(Exercise materials Opens)

/-! ## The registered sub-goal -/

/-- **Almost surely all layer spacings are equal** (registered sub-goal `lms_ae_equal_spacing`): under a
minimising law almost surely carried by globally layered, fault-free samples, almost every sample's
layer heights are `z m = m · z 1` for every normal-form datum fitting it.  Proof: the mean increment
argument `lms_increments_ae_zero'` instantiated with the increment functionals, the two layer
transports and their identifications gives `D = 0` a.s.; root-to-everywhere and `incr_heights_linear`
conclude. [folklore] -/
theorem lms_ae_equal_spacing : ∀ (δ : ℝ), 0 < δ → ∀ (P : Measure (Measure E3)), IsProbabilityMeasure P → IsMinimisingLaw δ P → (∀ᵐ μ ∂P, GlobalLayered (atoms μ)) → (∀ᵐ μ ∂P, ∀ (S : Set E3) (e : LData), μ = (Measure.count : Measure E3).restrict S → (0 : E3) ∈ S → (∀ x ∈ S, ∀ y ∈ S, x ≠ y → δ ≤ dist x y) → Fits S e → ∀ m : ℤ, e.2.2.1 (m + 1) = -e.2.2.1 m) → ∀ᵐ μ ∂P, ∀ (S : Set E3) (e : LData), μ = (Measure.count : Measure E3).restrict S → (0 : E3) ∈ S → (∀ x ∈ S, ∀ y ∈ S, x ≠ y → δ ≤ dist x y) → Fits S e → ∀ m : ℤ, e.2.2.2 m = m * e.2.2.2 1 := by
  intro δ hδ P hP hlaw hGL hFF
  obtain ⟨K₀, hK₀, D, hDm, hDb, hDid, hF⟩ := lms_exists_increment_functionals δ hδ lms_rel_of_fits
  have hcore := hlaw.1
  have hfit := lms_ae_fitted δ P hcore hGL
  obtain ⟨K₁, hK₁, hAB⟩ := lms_AB_bounds
  obtain ⟨κ, Cc, hκ, hCc, hconv⟩ := lms_convexity_instance
  set K : ℝ := max (max K₀ K₁) (2 * (250 / 12 * δ⁻¹ ^ 6 + 250 / 24 * δ⁻¹ ^ 12)) with hKdef
  have hK₀K : K₀ ≤ K := (le_max_left _ _).trans (le_max_left _ _)
  have hK₁K : K₁ ≤ K := (le_max_right _ _).trans (le_max_left _ _)
  have hKpos : 0 ≤ K := hK₀.trans hK₀K
  -- Step 1: the symmetric jump functional vanishes almost surely (mean increment argument)
  have hD0 : ∀ᵐ μ ∂P, D μ = 0 := by
    refine lms_increments_ae_zero' δ hδ P hP hlaw D hDm K κ (max Cc 1) hκ
      (hCc.trans (le_max_left _ _))
      (Eventually.of_forall fun μ => ⟨(hDb μ).1, (hDb μ).2.trans hK₀K⟩) ?_ fun n => ?_
    · filter_upwards [hcore] with μ hμ using
        (incr_abs_two_mul_rootEnergy_le hδ hμ).trans (le_max_right _ _)
    obtain ⟨A, B, V, Dt, hAm, hBm, hVm, hDtm, hAb, hBb, hVb, hDtb, hid⟩ := hF n
    -- the uniform and the symmetrised shifted layer transports
    obtain ⟨Ωr, Ωs, hΩrm, -, hker⟩ := lms_exists_kernels δ hδ n _ (lms_uniformCoeff_props n).1
      (lms_uniformCoeff_props n).2.1 (lms_uniformCoeff_props n).2.2.1
      (lms_uniformCoeff_props n).2.2.2.1 lms_layerRigid_of_not_fcc
    obtain ⟨Ωr', Ωs', hΩrm', -, hker'⟩ := lms_exists_kernels δ hδ (n + 1) _ (shiftCoeff_props n).1
      (shiftCoeff_props n).2.1 (shiftCoeff_props n).2.2.1 (shiftCoeff_props n).2.2.2
      lms_layerRigid_of_not_fcc
    -- the uniform kernel weights are the averaged target indicators of `lms_ident_A / lms_ident_D`
    have hw : ∀ (e : LData) (y : E3), (∑ m ∈ Finset.Icc (-(n : ℤ)) n,
        (if m ∈ Finset.Icc (-(n : ℤ)) n then (1 : ℝ) / (2 * n + 1) else 0) *
          (if y ∈ layerTargets e m then (1 : ℝ) / (layerTargets e m).card else 0)) =
        (1 / (2 * (n : ℝ) + 1)) * ∑ m ∈ Finset.Icc (-(n : ℤ)) n,
          (if y ∈ layerTargets e m then (1 : ℝ) / (layerTargets e m).card else 0) :=
      fun e y => (lms_uniformCoeff_props n).2.2.2.2 _
    refine ⟨A, B, V, Dt, Ωr, Ωs, Ωr', Ωs', hAm, hBm, hVm, hDtm,
      Eventually.of_forall fun μ => (hAb μ).trans hK₀K,
      Eventually.of_forall fun μ => (hBb μ).trans hK₀K,
      Eventually.of_forall fun μ => ⟨(hVb μ).1, (hVb μ).2.trans hK₀K⟩,
      Eventually.of_forall fun μ => ⟨(hDtb μ).1, (hDtb μ).2.trans hK₀K⟩, hΩrm, ?_, ?_, hΩrm', ?_, ?_,
      ?_, ?_, ?_, ?_, ?_⟩
    · -- balance of the uniform transport
      filter_upwards [hfit] with μ hμ
      obtain ⟨S, e, h0, hsep, he, rfl⟩ := hμ
      exact (hker S e h0 hsep he).1
    · -- covariance of the uniform transport
      filter_upwards [hfit] with μ hμ
      obtain ⟨S, e, h0, hsep, he, rfl⟩ := hμ
      exact fun y hy => (hker S e h0 hsep he).2.1 y ((count_restrict_singleton_ne_zero_iff S y).1 hy)
    · -- balance of the shifted transport
      filter_upwards [hfit] with μ hμ
      obtain ⟨S, e, h0, hsep, he, rfl⟩ := hμ
      exact (hker' S e h0 hsep he).1
    · -- covariance of the shifted transport
      filter_upwards [hfit] with μ hμ
      obtain ⟨S, e, h0, hsep, he, rfl⟩ := hμ
      exact fun y hy => (hker' S e h0 hsep he).2.1 y ((count_restrict_singleton_ne_zero_iff S y).1 hy)
    · -- identification A
      filter_upwards [hfit] with μ hμ
      obtain ⟨S, e, h0, hsep, he, rfl⟩ := hμ
      obtain ⟨-, -, hnf, hf⟩ := hker S e h0 hsep he
      rw [(hid S e h0 hsep he).1]
      by_cases hFc : FccLike S
      · refine incr_transport_ident_fcc h0 (by rw [hf hFc 0, if_pos rfl])
          (fun y hy => by rw [hf hFc y, if_neg hy]) (fun ν => 2 * rootEnergy lennardJones ν) ?_
        rw [(lms_functionals_fcc n e he.1 (lms_isFccData_of_fccLike S e hFc he)).1]
        exact (lms_LE_zero_eq S e he).symm
      · refine incr_transport_ident_of_formula (hnf hFc) (fun ν => 2 * rootEnergy lennardJones ν) _
          (fun m i j => lms_rootEnergy_map_sub_pointOf S e he m i j) (fun m => ?_) fun g hg hpts => ?_
        · have h := ((hAB n e he.1).1 m).trans hK₁K
          rw [abs_le] at h
          linarith
        · simp only [hw]
          exact lms_ident_A n S e he g K hg hpts
    · -- identification B
      filter_upwards [hfit] with μ hμ
      obtain ⟨S, e, h0, hsep, he, rfl⟩ := hμ
      obtain ⟨-, -, hnf, hf⟩ := hker' S e h0 hsep he
      rw [(hid S e h0 hsep he).2.1]
      by_cases hFc : FccLike S
      · refine incr_transport_ident_fcc h0 (by rw [hf hFc 0, if_pos rfl])
          (fun y hy => by rw [hf hFc y, if_neg hy]) (fun ν => 2 * rootEnergy lennardJones ν) ?_
        rw [(lms_functionals_fcc n e he.1 (lms_isFccData_of_fccLike S e hFc he)).2.1]
        exact (lms_LE_zero_eq S e he).symm
      · refine incr_transport_ident_of_formula (hnf hFc) (fun ν => 2 * rootEnergy lennardJones ν) _
          (fun m i j => lms_rootEnergy_map_sub_pointOf S e he m i j) (fun m => ?_)
          fun g hg hpts => lms_ident_B n S e he g K hg hpts
        have h := ((hAB n e he.1).1 m).trans hK₁K
        rw [abs_le] at h
        linarith
    · -- identification D
      filter_upwards [hfit] with μ hμ
      obtain ⟨S, e, h0, hsep, he, rfl⟩ := hμ
      obtain ⟨-, -, hnf, hf⟩ := hker S e h0 hsep he
      rw [(hid S e h0 hsep he).2.2.2]
      by_cases hFc : FccLike S
      · refine incr_transport_ident_fcc h0 (by rw [hf hFc 0, if_pos rfl])
          (fun y hy => by rw [hf hFc y, if_neg hy]) D ?_
        have hfcc := lms_functionals_fcc n e he.1 (lms_isFccData_of_fccLike S e hFc he)
        rw [hDid S e h0 hsep he, hfcc.2.2.2.2]
        exact hfcc.2.2.2.1.symm
      · refine incr_transport_ident_of_formula (hnf hFc) D _
          (fun m i j => lms_D_map_sub_pointOf δ D hDid S e h0 hsep he m i j)
          (fun m => add_nonneg (by positivity) hKpos) fun g hg hpts => ?_
        simp only [hw]
        exact lms_ident_D n S e he g K hg hpts
    · -- convexity
      filter_upwards [hfit, hFF] with μ hμ hff
      obtain ⟨S, e, h0, hsep, he, rfl⟩ := hμ
      obtain ⟨hA, hB, hV, -⟩ := hid S e h0 hsep he
      rw [hA, hB, hV]
      exact incr_convexity_mono (le_max_left Cc 1) n (hconv n e he.1 (hff S e rfl h0 hsep he))
    · -- the edge bound `Dt ≤ 2V + C/(2n+1)`
      filter_upwards [hfit] with μ hμ
      obtain ⟨S, e, h0, hsep, he, rfl⟩ := hμ
      obtain ⟨-, -, hV, hDt⟩ := hid S e h0 hsep he
      rw [hV, hDt]
      have h1 := lms_Dt_le n e he.1
      have h2 : 1 / (2 * (n : ℝ) + 1) ≤ max Cc 1 / (2 * (n : ℝ) + 1) :=
        div_le_div_of_nonneg_right (le_max_right Cc 1) (by positivity)
      linarith
  -- Step 2: root-to-everywhere, evaluated at the pattern points of every layer
  have hlf : ∀ᵐ μ ∂P, ∀ k : ℕ, μ ((fun z : E3 => ⌊‖z‖⌋₊) ⁻¹' {k}) < ⊤ := by
    filter_upwards [hcore] with μ hc k
    obtain ⟨S, -, hsep, rfl⟩ := hc
    exact PalmUnimodularRigidity.count_restrict_floorNorm_preimage_lt_top hδ hsep k
  have hD0' := PalmUnimodularRigidity.ae_forall_map_sub_of_ae hlaw.2.1 hlf hD0
  filter_upwards [hD0'] with μ hμ
  intro S e hμS h0 hsep he
  subst hμS
  refine incr_heights_linear he.1.2.2 fun m => ?_
  have hy : pointOf e m 0 0 ∈ S := by
    rw [← he.2]
    exact ⟨m, 0, 0, rfl⟩
  have h1 := hμ (pointOf e m 0 0) ((count_restrict_singleton_ne_zero_iff S _).2 hy)
  rwa [lms_D_map_sub_pointOf δ D hDid S e h0 hsep he m 0 0] at h1
import Summits.RiemannHypothesis.RiemannHypothesis.Theorems.WeilTwoPrimeDeflE72Base
import Literature.NumberTheory.LFunctions.WeilBlockRowsPZ
import HarnessLib

/-!
# Deflated two-prime certificate E72: the factored even inverse agrees with `D`, rows 20–23

`WeilCert.checkDnRow` (even block) for certificate E72, by `decide +kernel`. Pure proof file.
-/

noncomputable section

namespace Summit.RiemannHypothesis.RiemannHypothesis.Theorems.EvenWinsBeyondArch

open Literature.NumberTheory.LFunctions

set_option maxHeartbeats 0 in
/-- Row 20 of `DnE/LsE` is row 20 of the even `D` (certificate E72). [folklore] -/
theorem checkDnRow0_20_weilCertDeflE72 : weilCertDeflE72Base.checkDnRow weilCertDeflE72DnE weilCertDeflE72LsE 0 20 = true := by
  decide +kernel

set_option maxHeartbeats 0 in
/-- Row 21 of `DnE/LsE` is row 21 of the even `D` (certificate E72). [folklore] -/
theorem checkDnRow0_21_weilCertDeflE72 : weilCertDeflE72Base.checkDnRow weilCertDeflE72DnE weilCertDeflE72LsE 0 21 = true := by
  decide +kernel

set_option maxHeartbeats 0 in
/-- Row 22 of `DnE/LsE` is row 22 of the even `D` (certificate E72). [folklore] -/
theorem checkDnRow0_22_weilCertDeflE72 : weilCertDeflE72Base.checkDnRow weilCertDeflE72DnE weilCertDeflE72LsE 0 22 = true := by
  decide +kernel

set_option maxHeartbeats 0 in
/-- Row 23 of `DnE/LsE` is row 23 of the even `D` (certificate E72). [folklore] -/
theorem checkDnRow0_23_weilCertDeflE72 : weilCertDeflE72Base.checkDnRow weilCertDeflE72DnE weilCertDeflE72LsE 0 23 = true := by
  decide +kernel


end Summit.RiemannHypothesis.RiemannHypothesis.Theorems.EvenWinsBeyondArch
import Mathlib
import Summits.NavierStokesRegularity.NavierStokesRegularity.Theorems.TaoLadderRungTwoBreakDSSWaveOfExactFlowDatum
import Summits.NavierStokesRegularity.NavierStokesRegularity.Theorems.TaoLadderRungTwoBreakCircuitTableDefs
import HarnessLib

/-!
# Geometric tail bounds (wake `C_w gⁿ`, top `C_t ϱⁿ` with `ϱΛ < 1`) discharge the summability hypothesis
# of the DSS dictionary — the form in which an interval certificate delivers the shell bounds
# (cell harvest/h2-tao-ladder, seat p2; support for K1(1) = `NoSurvivingDSSOne`, stmt-NavierStokesRegularity-20205)

MODEL lattice ODEs only; nothing about the Navier–Stokes equations; no item closed.

`DSSOneShift.isDSSWave_of_oneShiftDatum` / `…_of_quadTermDatum` / `…_of_pseudoFlowOnDatum` take shell bounds
`‖x_{-j}‖ ≤ M_j` with the flight budget `Σ_{j∈ℤ} e^{-jT} g^{-j} M_j < ∞` and `M_n ≤ P gⁿ`. A STAGE-2
certificate (`rung1/STAGE2-LEMMA.md` §2) gives exactly: WAKE ball `‖x_{-n}‖ ≤ C_w gⁿ` (physical amplitude
left behind bounded) and TOP ball `‖x_{n}‖ ≤ C_t ϱⁿ` with `ϱ = Γ⁻¹`, `Γ > Λ = g e^{T}`. Then the budget is two
geometric series: wake terms `C_w e^{-nT}`, top terms `C_t (ϱ g e^{T})ⁿ = C_t (Λ/Γ)ⁿ`
(`summable_flightBudget_of_geometric`), and the end-to-end statements need only the three numbers
`C_w, C_t, ϱ` (`exists_surviving_dssWave_of_pseudoFlowOnDatum_geometric`). Finally
`exists_inTableClass_surviving_dssWave_of_circuitDatum` instantiates everything for the cell's COMPARABLE
CIRCUIT TABLES (`circuitTable`, module `…CircuitTableDefs`): an exact one-shift pseudo-flow of the circuit
lattice with comparable constants and `1 < g² ≤ 1 + ε₀` yields `∃ α, InTableClass R α ∧ ∃ T Φ, IsDSSWave ε₀ α
(Equiv.refl Unit) T Φ ∧ Surviving 1 ε₀ T ∧ Φ ≢ 0` — literally a counter-instance to the inner statement of
`NoSurvivingDSSOne` at this `(R, ε₀)` (which therefore forces its threshold `ε_s(R) < ε₀`), CONDITIONAL on the
datum that p2's VALIDATED rows assert on paper (T4 at ε₀ ∈ {0.03, 0.05, 0.1, 0.15}, B8 at 0.08; `R = 2/min`).
-/

noncomputable section

-- `Summit.NavierStokesRegularity.NavierStokesRegularity.…` is the tree's (summit = problem) namespace; the
-- duplicated component is intended, so the dupNamespace linter is silenced for this file.
set_option linter.dupNamespace false

namespace Summit.NavierStokesRegularity.NavierStokesRegularity.Theorems

namespace DSSOneShift

open Filter Topology MeasureTheory Set
open Literature.Analysis.FluidPDE Literature.Analysis.FluidPDE.TaoCascade

variable {m : ℕ}

/-- **Geometric tails ⟹ finite flight budget.**  If `0 ≤ M`, `M_n ≤ C_w gⁿ` (wake) and `M_{-n} ≤ C_t ϱⁿ`
(top) for `n ∈ ℕ`, with `g > 0`, `T > 0`, `0 ≤ ϱ` and `ϱ g e^{T} < 1` (i.e. `ϱ Λ < 1`), then
`Σ_{j∈ℤ} e^{-jT} (g^j)⁻¹ M_j` converges. [folklore (comparison with two geometric series); cell vocabulary, harvest/h2-tao-ladder rung1/STAGE2-LEMMA.md §2 weights] -/
theorem summable_flightBudget_of_geometric {g T Cw Ct ϱ : ℝ} {M : ℤ → ℝ} (hg : 0 < g) (hT : 0 < T)
    (hϱ : 0 ≤ ϱ) (hϱ1 : ϱ * g * Real.exp T < 1) (hM0 : ∀ j, 0 ≤ M j)
    (hw : ∀ n : ℕ, M n ≤ Cw * g ^ n) (ht : ∀ n : ℕ, M (-(n : ℤ)) ≤ Ct * ϱ ^ n) :
    Summable fun j : ℤ => Real.exp (-((j : ℝ) * T)) * ((g ^ j)⁻¹ * M j) := by
  have hterm0 : ∀ j : ℤ, 0 ≤ Real.exp (-((j : ℝ) * T)) * ((g ^ j)⁻¹ * M j) := fun j =>
    mul_nonneg (Real.exp_pos _).le (mul_nonneg (inv_nonneg.2 (zpow_pos hg j).le) (hM0 j))
  have hCw : 0 ≤ Cw := by
    have := (hM0 0).trans (hw 0); simpa using this
  have hCt : 0 ≤ Ct := by
    have := (hM0 0).trans (by simpa using ht 0); simpa using this
  refine Summable.of_nat_of_neg ?_ ?_
  · -- wake: `e^{-nT} g^{-n} M_n ≤ C_w (e^{-T})ⁿ`
    have hq : Real.exp (-T) < 1 := by
      rw [← Real.exp_zero]; exact Real.exp_lt_exp.2 (by linarith)
    refine Summable.of_nonneg_of_le (fun n => hterm0 n) (fun n => ?_)
      ((summable_geometric_of_lt_one (Real.exp_pos _).le hq).mul_left Cw)
    have hgn : 0 < g ^ n := pow_pos hg n
    have h1 : Real.exp (-(((n : ℤ) : ℝ) * T)) = Real.exp (-T) ^ n := by
      rw [← Real.exp_nat_mul]; push_cast; ring_nf
    rw [h1, zpow_natCast]
    calc Real.exp (-T) ^ n * ((g ^ n)⁻¹ * M n)
        ≤ Real.exp (-T) ^ n * ((g ^ n)⁻¹ * (Cw * g ^ n)) := by
          gcongr
          exact hw n
      _ = Cw * Real.exp (-T) ^ n := by field_simp
  · -- top: `e^{nT} gⁿ M_{-n} ≤ C_t (ϱ g e^{T})ⁿ`
    have hq0 : 0 ≤ ϱ * g * Real.exp T := by positivity
    refine Summable.of_nonneg_of_le (fun n => hterm0 (-(n : ℤ))) (fun n => ?_)
      ((summable_geometric_of_lt_one hq0 hϱ1).mul_left Ct)
    have h1 : Real.exp (-((((-(n : ℤ) : ℤ)) : ℝ) * T)) = Real.exp T ^ n := by
      rw [← Real.exp_nat_mul]; push_cast; ring_nf
    rw [h1, zpow_neg, zpow_natCast, inv_inv]
    calc Real.exp T ^ n * (g ^ n * M (-(n : ℤ)))
        ≤ Real.exp T ^ n * (g ^ n * (Ct * ϱ ^ n)) := by
          gcongr
          exact ht n
      _ = Ct * (ϱ * g * Real.exp T) ^ n := by rw [mul_pow, mul_pow]; ring

/-- **Exact one-shift pseudo-flow with GEOMETRIC tail bounds ⟹ non-trivial (S₁)-surviving admissible DSS
wave.**  As `exists_surviving_dssWave_of_pseudoFlowOnDatum`, with the shell bounds in certificate form:
`‖x_{-j}(s)‖ ≤ M_j` on `[0, τ]`, `0 ≤ M`, wake `M_n ≤ C_w gⁿ`, top `M_{-n} ≤ C_t ϱⁿ`, `0 ≤ ϱ`, `ϱ g e^{T} < 1`.
[cite: Tao2016AveragedNS, §4 Lemma 4.1, §5.3–§6; cell vocabulary (`PseudoFlowOn`, `IsDSSWave`, `Surviving`), harvest/h2-tao-ladder rung1/STAGE2-LEMMA.md §2–§4] -/
theorem exists_surviving_dssWave_of_pseudoFlowOnDatum_geometric {ε₀ τ κ₂ g T tstar Cw Ct ϱ : ℝ}
    {M : ℤ → ℝ} {α : Fin m → Fin m → Fin m → ℤ × ℤ × ℤ → ℝ} {S₀ F₀ B₀ : Fin m → ℤ → ℝ}
    {S F : Fin m → ℤ → ℝ → ℝ} (h : PseudoFlowOn τ ε₀ α 0 κ₂ S₀ F₀ B₀ S F)
    (hε : 0 < 1 + ε₀) (hg : 0 < g) (hT : 0 < T) (hlam : bigLam ε₀ = g * Real.exp T) (hτ : 0 < τ)
    (htstar : τ = tstar * (1 - Real.exp (-T)))
    (hshift : ∀ (i : Fin m) (k : ℤ), g * S i (k + 1) τ = S₀ i k)
    (hM : ∀ (j : ℤ) (s : ℝ), s ∈ Icc 0 τ → ‖shellVec S (-j) s‖ ≤ M j) (hM0 : ∀ j, 0 ≤ M j)
    (hw : ∀ n : ℕ, M n ≤ Cw * g ^ n) (hϱ : 0 ≤ ϱ) (hϱ1 : ϱ * g * Real.exp T < 1)
    (ht : ∀ n : ℕ, M (-(n : ℤ)) ≤ Ct * ϱ ^ n)
    (hg1 : 1 < g ^ 2) (hg2 : g ^ 2 ≤ 1 + ε₀) (hne : ∃ s ∈ Ico 0 τ, ∃ i, S i 0 s ≠ 0) :
    ∃ Φ : Unit → ℝ → Em m, IsDSSWave ε₀ α (Equiv.refl Unit) T Φ ∧ Surviving 1 ε₀ T ∧
      ∃ x, Φ () x ≠ 0 :=
  exists_surviving_dssWave_of_pseudoFlowOnDatum h hε hg hT hlam hτ htstar hshift hM
    (summable_flightBudget_of_geometric hg hT hϱ hϱ1 hM0 hw ht) hw hg1 hg2 hne

/-- **Circuit instantiation.**  An exact one-shift pseudo-flow of the COMPARABLE CIRCUIT lattice
`circuitTable ρ p q gᵣ k` (positive constants, `ρ ≤ 2`, `p, q, gᵣ, k ≤ 1`, `R⁻¹ ≤` each half-constant) at scale
ratio `1 + ε₀ > 0`, with renormalisation factor `1 < g² ≤ 1 + ε₀`, `Λ = g e^{T}`, geometric tail bounds and a
non-zero start shell, gives an `R`-comparable table carrying a NON-TRIVIAL (S₁)-SURVIVING admissible DSS wave —
the negation of `NoSurvivingDSSOne`'s inner statement at `(R, ε₀)`.
[cite: Tao2016AveragedNS, §4 (4.1)–(4.3), §5 (circuit), §5.3–§6; cell vocabulary (`InTableClass`, `IsDSSWave`, `Surviving`), harvest/h2-tao-ladder rung1/STAGE2-LEMMA.md] -/
theorem exists_inTableClass_surviving_dssWave_of_circuitDatum {ρ p q gr k R : ℝ}
    (hρ : 0 < ρ) (hρ1 : ρ ≤ 2) (hp : 0 < p) (hp1 : p ≤ 1) (hq : 0 < q) (hq1 : q ≤ 1)
    (hgr : 0 < gr) (hgr1 : gr ≤ 1) (hk : 0 < k) (hk1 : k ≤ 1) (hRρ : R⁻¹ ≤ ρ / 2) (hRp : R⁻¹ ≤ p / 2)
    (hRq : R⁻¹ ≤ q / 2) (hRg : R⁻¹ ≤ gr / 2) (hRk : R⁻¹ ≤ k / 2)
    {ε₀ τ κ₂ g T tstar Cw Ct ϱ : ℝ} {M : ℤ → ℝ} {S₀ F₀ B₀ : Fin 4 → ℤ → ℝ}
    {S F : Fin 4 → ℤ → ℝ → ℝ} (h : PseudoFlowOn τ ε₀ (circuitTable ρ p q gr k) 0 κ₂ S₀ F₀ B₀ S F)
    (hε : 0 < 1 + ε₀) (hg : 0 < g) (hT : 0 < T) (hlam : bigLam ε₀ = g * Real.exp T) (hτ : 0 < τ)
    (htstar : τ = tstar * (1 - Real.exp (-T)))
    (hshift : ∀ (i : Fin 4) (k : ℤ), g * S i (k + 1) τ = S₀ i k)
    (hM : ∀ (j : ℤ) (s : ℝ), s ∈ Icc 0 τ → ‖shellVec S (-j) s‖ ≤ M j) (hM0 : ∀ j, 0 ≤ M j)
    (hw : ∀ n : ℕ, M n ≤ Cw * g ^ n) (hϱ : 0 ≤ ϱ) (hϱ1 : ϱ * g * Real.exp T < 1)
    (ht : ∀ n : ℕ, M (-(n : ℤ)) ≤ Ct * ϱ ^ n)
    (hg1 : 1 < g ^ 2) (hg2 : g ^ 2 ≤ 1 + ε₀) (hne : ∃ s ∈ Ico 0 τ, ∃ i, S i 0 s ≠ 0) :
    ∃ α : Fin 4 → Fin 4 → Fin 4 → ℤ × ℤ × ℤ → ℝ, InTableClass R α ∧
      ∃ (T' : ℝ) (Φ : Unit → ℝ → Em 4), IsDSSWave ε₀ α (Equiv.refl Unit) T' Φ ∧ Surviving 1 ε₀ T' ∧
        ∃ x, Φ () x ≠ 0 := by
  obtain ⟨Φ, hΦ, hS, hx⟩ := exists_surviving_dssWave_of_pseudoFlowOnDatum_geometric h hε hg hT hlam hτ
    htstar hshift hM hM0 hw hϱ hϱ1 ht hg1 hg2 hne
  exact ⟨circuitTable ρ p q gr k,
    inTableClass_circuitTable hρ hρ1 hp hp1 hq hq1 hgr hgr1 hk hk1 hRρ hRp hRq hRg hRk, T, Φ, hΦ, hS, hx⟩

end DSSOneShift

end Summit.NavierStokesRegularity.NavierStokesRegularity.Theorems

(Exercise materials Closes)

What you return should be exactly the lines above, starting at the one with "[cite: Tao2016AveragedNS, §4 Lemma" and ending at the one with "F₀ B₀ : Fin 4", and nothing else.

[cite: Tao2016AveragedNS, §4 Lemma 4.1, §5.3–§6; cell vocabulary (`PseudoFlowOn`, `IsDSSWave`, `Surviving`), harvest/h2-tao-ladder rung1/STAGE2-LEMMA.md §2–§4] -/
theorem exists_surviving_dssWave_of_pseudoFlowOnDatum_geometric {ε₀ τ κ₂ g T tstar Cw Ct ϱ : ℝ}
    {M : ℤ → ℝ} {α : Fin m → Fin m → Fin m → ℤ × ℤ × ℤ → ℝ} {S₀ F₀ B₀ : Fin m → ℤ → ℝ}
    {S F : Fin m → ℤ → ℝ → ℝ} (h : PseudoFlowOn τ ε₀ α 0 κ₂ S₀ F₀ B₀ S F)
    (hε : 0 < 1 + ε₀) (hg : 0 < g) (hT : 0 < T) (hlam : bigLam ε₀ = g * Real.exp T) (hτ : 0 < τ)
    (htstar : τ = tstar * (1 - Real.exp (-T)))
    (hshift : ∀ (i : Fin m) (k : ℤ), g * S i (k + 1) τ = S₀ i k)
    (hM : ∀ (j : ℤ) (s : ℝ), s ∈ Icc 0 τ → ‖shellVec S (-j) s‖ ≤ M j) (hM0 : ∀ j, 0 ≤ M j)
    (hw : ∀ n : ℕ, M n ≤ Cw * g ^ n) (hϱ : 0 ≤ ϱ) (hϱ1 : ϱ * g * Real.exp T < 1)
    (ht : ∀ n : ℕ, M (-(n : ℤ)) ≤ Ct * ϱ ^ n)
    (hg1 : 1 < g ^ 2) (hg2 : g ^ 2 ≤ 1 + ε₀) (hne : ∃ s ∈ Ico 0 τ, ∃ i, S i 0 s ≠ 0) :
    ∃ Φ : Unit → ℝ → Em m, IsDSSWave ε₀ α (Equiv.refl Unit) T Φ ∧ Surviving 1 ε₀ T ∧
      ∃ x, Φ () x ≠ 0 :=
  exists_surviving_dssWave_of_pseudoFlowOnDatum h hε hg hT hlam hτ htstar hshift hM
    (summable_flightBudget_of_geometric hg hT hϱ hϱ1 hM0 hw ht) hw hg1 hg2 hne

/-- **Circuit instantiation.**  An exact one-shift pseudo-flow of the COMPARABLE CIRCUIT lattice
`circuitTable ρ p q gᵣ k` (positive constants, `ρ ≤ 2`, `p, q, gᵣ, k ≤ 1`, `R⁻¹ ≤` each half-constant) at scale
ratio `1 + ε₀ > 0`, with renormalisation factor `1 < g² ≤ 1 + ε₀`, `Λ = g e^{T}`, geometric tail bounds and a
non-zero start shell, gives an `R`-comparable table carrying a NON-TRIVIAL (S₁)-SURVIVING admissible DSS wave —
the negation of `NoSurvivingDSSOne`'s inner statement at `(R, ε₀)`.
[cite: Tao2016AveragedNS, §4 (4.1)–(4.3), §5 (circuit), §5.3–§6; cell vocabulary (`InTableClass`, `IsDSSWave`, `Surviving`), harvest/h2-tao-ladder rung1/STAGE2-LEMMA.md] -/
theorem exists_inTableClass_surviving_dssWave_of_circuitDatum {ρ p q gr k R : ℝ}
    (hρ : 0 < ρ) (hρ1 : ρ ≤ 2) (hp : 0 < p) (hp1 : p ≤ 1) (hq : 0 < q) (hq1 : q ≤ 1)
    (hgr : 0 < gr) (hgr1 : gr ≤ 1) (hk : 0 < k) (hk1 : k ≤ 1) (hRρ : R⁻¹ ≤ ρ / 2) (hRp : R⁻¹ ≤ p / 2)
    (hRq : R⁻¹ ≤ q / 2) (hRg : R⁻¹ ≤ gr / 2) (hRk : R⁻¹ ≤ k / 2)
    {ε₀ τ κ₂ g T tstar Cw Ct ϱ : ℝ} {M : ℤ → ℝ} {S₀ F₀ B₀ : Fin 4 → ℤ → ℝ}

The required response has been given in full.